The Bear refuses this polarity, even as it would be easy, perhaps, to transform into a Mad Men–style exploration of the vicissitudes of creative genius. This show, instead, embraces the humility and the humanity of the act of learning, the self-awareness and self-abnegation it requires for even the talented to admit that they don’t know everything, that there’s always more to learn. What you need, in order to dramatize this type of education, is patience. (For that reason, it was a strange choice to dump all 10 episodes at once, rather than course them out weekly over the rest of the summer.) As Luca tells Marcus, the best way to learn is to “fuck up.” And while contemporary TV shows are supposed to be “patient” at an aesthetic level, with their bottle episodes and their slow-burn plots, there are incentives to rush things along. What if the audience gets bored? What if the show doesn’t get renewed? The very idea that this show, so defined by the electricity of its kitchen, would set nearly the entire second season in a building that very conspicuously doesn’t even have its gas on, is a staggering feat of televisual derring-do. That the new season ends before the new restaurant’s official first service is as bold a storytelling gambit as I can think of.

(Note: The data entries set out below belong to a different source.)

import Literature.AlgebraicGeometry.Frobenioids.IrreducibleMorphisms
import Literature.AlgebraicGeometry.Frobenioids.CoAngularPreSteps
import Literature.AlgebraicGeometry.Frobenioids.IrreducibleArithmetic
import Literature.AlgebraicGeometry.Frobenioids.PrimarySteps
import Mathlib.NumberTheory.ArithmeticFunction.Misc
import HarnessLib

/-!
# Frobenioids I, §3: an equivalence between Frobenioids of isotropic type never exchanges steps
# with prime-Frobenius morphisms

Mochizuki, *The geometry of Frobenioids I: the general theory*, Kyushu J. Math. **62** (2008),
Thm. 3.4 (ii)/(iii), kurims pp. 62–66 [cite: MochizukiFrdI2008, Thm. 3.4 (ii) p.62]. The printed proof
that an equivalence `Ψ : C₁ ⥲ C₂` preserves pre-steps (p. 63) goes through Prop. 1.14 (ii), (iii); the
"⟸" half of Prop. 1.14 (iii) is false as printed (kernel witness: the standard Frobenioid, seat
abc-iut-L1-t11), so that route is not available. This PROOF-ONLY file (seat abc-iut-L1-t13, D-ζ-a,
towards a repaired Thm. 3.4 (ii)) proves the DEGREE half of the matter by a different, elementary
argument using only Def. 1.3 (ii), (iii)(d), Prop. 1.7 (v), Prop. 1.10 (i) and Prop. 1.14 (i):

**Theorem** (`FrdI.not_isPrimeFrobenius_map_of_isStep`). For Frobenioids `C₁`, `C₂` of isotropic type
(bases only totally epimorphic) and an equivalence `Ψ : C₁ ⥲ C₂`, the image of a step is never a
prime-Frobenius morphism; symmetrically (`FrdI.not_isStep_map_of_isPrimeFrobenius`) the image of a
prime-Frobenius morphism is never a step.

Proof: for a step `s : A → X₁` with (necessarily) irreducible zero divisor `x`, Frobenius conjugation
by morphisms of Frobenius degree `2` (Prop. 1.10 (i)) gives `s ≫ β = α ≫ s̃` with `α`, `β`
prime-Frobenius and `s̃` a pre-step with `Div(s̃) = 2·x`, which splits as `t₁ ≫ t₂` into two steps of
irreducible divisor (Def. 1.3 (iii)(d)); so `m := s ≫ β` has factorisations of lengths `2` and `3` into
irreducibles. If `Ψ(s)` were prime-Frobenius of degree `p`, the trichotomy of Prop. 1.14 (i) for the
irreducible `g := Ψ(β)` gives: `g` prime-Frobenius ⇒ `Ψ(m)` of Frobenius type with `3 = 2` prime
factors; `g` a step ⇒ `Ψ(m)` a base-isomorphism of prime degree with irreducible divisor, but its
length-`3` factorisation has two steps; `g` an irreducible pull-back ⇒ `Ψ(m)` an isometry whose base is
irreducible yet a composite with two non-invertible factors. Consequently the only way an equivalence
of isotropic Frobenioids could fail to preserve pre-steps is by exchanging irreducible steps with
irreducible pull-back morphisms over FSMI bases (recorded as the open point of the repair); over bases of
FSM-type (no FSMI-morphisms at all — e.g. connected objects of a Galois category, Rem. 3.1.3) this is
excluded too: `FrdI.isStep_map_of_isOfFSMType`.
No statement of the paper is restated or strengthened.
-/

-- `u.hom` for `u : Aut A`, `(F ⋙ G).obj`, `Ψ.symm.functor = Ψ.inverse`: default transparency.
set_option backward.isDefEq.respectTransparency false

namespace Literature.AlgebraicGeometry.Frobenioids

open CategoryTheory Opposite ArithmeticFunction

universe w v v' u u'

/-! ### Prime-count arithmetic -/

/-- A product of three primes is not a product of two primes (count prime factors). [folklore] -/
private theorem three_primes_ne_two_primes {p₁ p₂ p₃ q₁ q₂ : ℕ} (h₁ : p₁.Prime) (h₂ : p₂.Prime)
    (h₃ : p₃.Prime) (hq₁ : q₁.Prime) (hq₂ : q₂.Prime) : p₁ * p₂ * p₃ ≠ q₁ * q₂ := by
  intro h
  have := congrArg cardFactors h
  rw [cardFactors_mul (mul_ne_zero h₁.ne_zero h₂.ne_zero) h₃.ne_zero,
    cardFactors_mul h₁.ne_zero h₂.ne_zero, cardFactors_mul hq₁.ne_zero hq₂.ne_zero,
    cardFactors_apply_prime h₁, cardFactors_apply_prime h₂, cardFactors_apply_prime h₃,
    cardFactors_apply_prime hq₁, cardFactors_apply_prime hq₂] at this
  omega

/-- If a prime is written as `a * (b * c)`, two of the three factors are `1`. [folklore] -/
private theorem two_eq_one_of_prime_eq_mul₃ {p a b c : ℕ} (hp : p.Prime) (h : p = a * (b * c)) :
    (a = 1 ∧ b = 1) ∨ (a = 1 ∧ c = 1) ∨ (b = 1 ∧ c = 1) := by
  rw [h] at hp
  rcases Nat.prime_mul_iff.1 hp with ⟨-, hbc⟩ | ⟨hbc, ha⟩
  · exact Or.inr (Or.inr ⟨Nat.eq_one_of_mul_eq_one_right hbc, Nat.eq_one_of_mul_eq_one_left hbc⟩)
  · rcases Nat.prime_mul_iff.1 hbc with ⟨-, hc⟩ | ⟨-, hb⟩
    · exact Or.inr (Or.inl ⟨ha, hc⟩)
    · exact Or.inl ⟨ha, hb⟩

namespace FrdI

/-! ### One Frobenioid of isotropic type: local facts -/

section One

variable {D : Type u} [Category.{v} D] {Φ : Dᵒᵖ ⥤ CommMonCat.{w}} {C : Type u'} [Category.{v'} C]
  {F : C ⥤ ElemFrobenioid Φ}

/-- Remark 1.1.1 for a triple composite: `Div(γ₃ ∘ γ₂ ∘ γ₁)` as a product of the three transported
contributions. [cite: MochizukiFrdI2008, Rem. 1.1.1 p.21] -/
theorem div_comp₃ {X Y Z W : C} (γ₁ : X ⟶ Y) (γ₂ : Y ⟶ Z) (γ₃ : Z ⟶ W) :
    PreFrobenioid.Div F (γ₁ ≫ γ₂ ≫ γ₃) =
      pull Φ (PreFrobenioid.Base F γ₁) (pull Φ (PreFrobenioid.Base F γ₂) (PreFrobenioid.Div F γ₃)) *
        pull Φ (PreFrobenioid.Base F γ₁)
          (PreFrobenioid.Div F γ₂ ^ (PreFrobenioid.degFr F γ₃ : ℕ)) *
        PreFrobenioid.Div F γ₁ ^ ((PreFrobenioid.degFr F γ₂ : ℕ) * (PreFrobenioid.degFr F γ₃ : ℕ)) := by
  rw [PreFrobenioid.div_comp, PreFrobenioid.div_comp, PreFrobenioid.degFr_comp, map_mul, PNat.mul_coe]

/-- In a Frobenioid of isotropic type an irreducible base-isomorphism is prime-Frobenius or a step
(Prop. 1.14 (i): the pull-back alternative has irreducible, hence non-invertible, base).
[cite: MochizukiFrdI2008, Prop. 1.14 (i) p.41] -/
theorem isPrimeFrobenius_or_isStep_of_isBaseIso (hF : PreFrobenioid.IsFrobenioid F)
    (hiso : ∀ A : C, PreFrobenioid.IsIsotropic F A) {A B : C} {φ : A ⟶ B} (hφ : IsIrreducibleHom φ)
    (hb : PreFrobenioid.IsBaseIso F φ) :
    PreFrobenioid.IsPrimeFrobenius F φ ∨ PreFrobenioid.IsStep F φ := by
  rcases PreFrobenioid.trichotomy_of_isIrreducibleHom F hF hiso hφ with h | ⟨h, -⟩ | ⟨-, h⟩
  · exact Or.inl h
  · exact Or.inr h
  · exact (h.1 hb).elim

/-- In a Frobenioid of isotropic type an irreducible isometry is prime-Frobenius or a pull-back
morphism with irreducible base (Prop. 1.14 (i): the step alternative is not an isometry).
[cite: MochizukiFrdI2008, Prop. 1.14 (i) p.41] -/
theorem isPrimeFrobenius_or_isPullback_of_isIsometry (hF : PreFrobenioid.IsFrobenioid F)
    (hiso : ∀ A : C, PreFrobenioid.IsIsotropic F A) {A B : C} {φ : A ⟶ B} (hφ : IsIrreducibleHom φ)
    (hi : PreFrobenioid.IsIsometry F φ) :
    PreFrobenioid.IsPrimeFrobenius F φ ∨
      (PreFrobenioid.IsPullbackMorphism F φ ∧ IsIrreducibleHom (PreFrobenioid.Base F φ)) := by
  rcases PreFrobenioid.trichotomy_of_isIrreducibleHom F hF hiso hφ with h | ⟨h, -⟩ | h
  · exact Or.inl h
  · exact (PreFrobenioid.div_ne_one_of_isStep hiso h hi).elim
  · exact Or.inr h

end One

/-! ### Two Frobenioids of isotropic type and an equivalence -/

section Two

variable {D₁ : Type u} [Category.{v} D₁] {Φ₁ : D₁ᵒᵖ ⥤ CommMonCat.{w}} {C₁ : Type u'}
  [Category.{v'} C₁] {D₂ : Type u} [Category.{v} D₂] {Φ₂ : D₂ᵒᵖ ⥤ CommMonCat.{w}} {C₂ : Type u'}
  [Category.{v'} C₂] {F₁ : C₁ ⥤ ElemFrobenioid Φ₁} {F₂ : C₂ ⥤ ElemFrobenioid Φ₂}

It’s hard to imagine that a show this good at what it does—and this buzzy—will be canceled, but anything is possible. So the risk is great that The Bear might have taken the leisurely way to The Bear and cost itself the opportunity to tell the full story. But the show’s second season is an optimistic one regardless. Everybody trying to learn, everybody trying to get the gas turned on. The Bear is a narrative of education, a story of shaky masters and streaking apprentices, and the lesson is this: Stay open.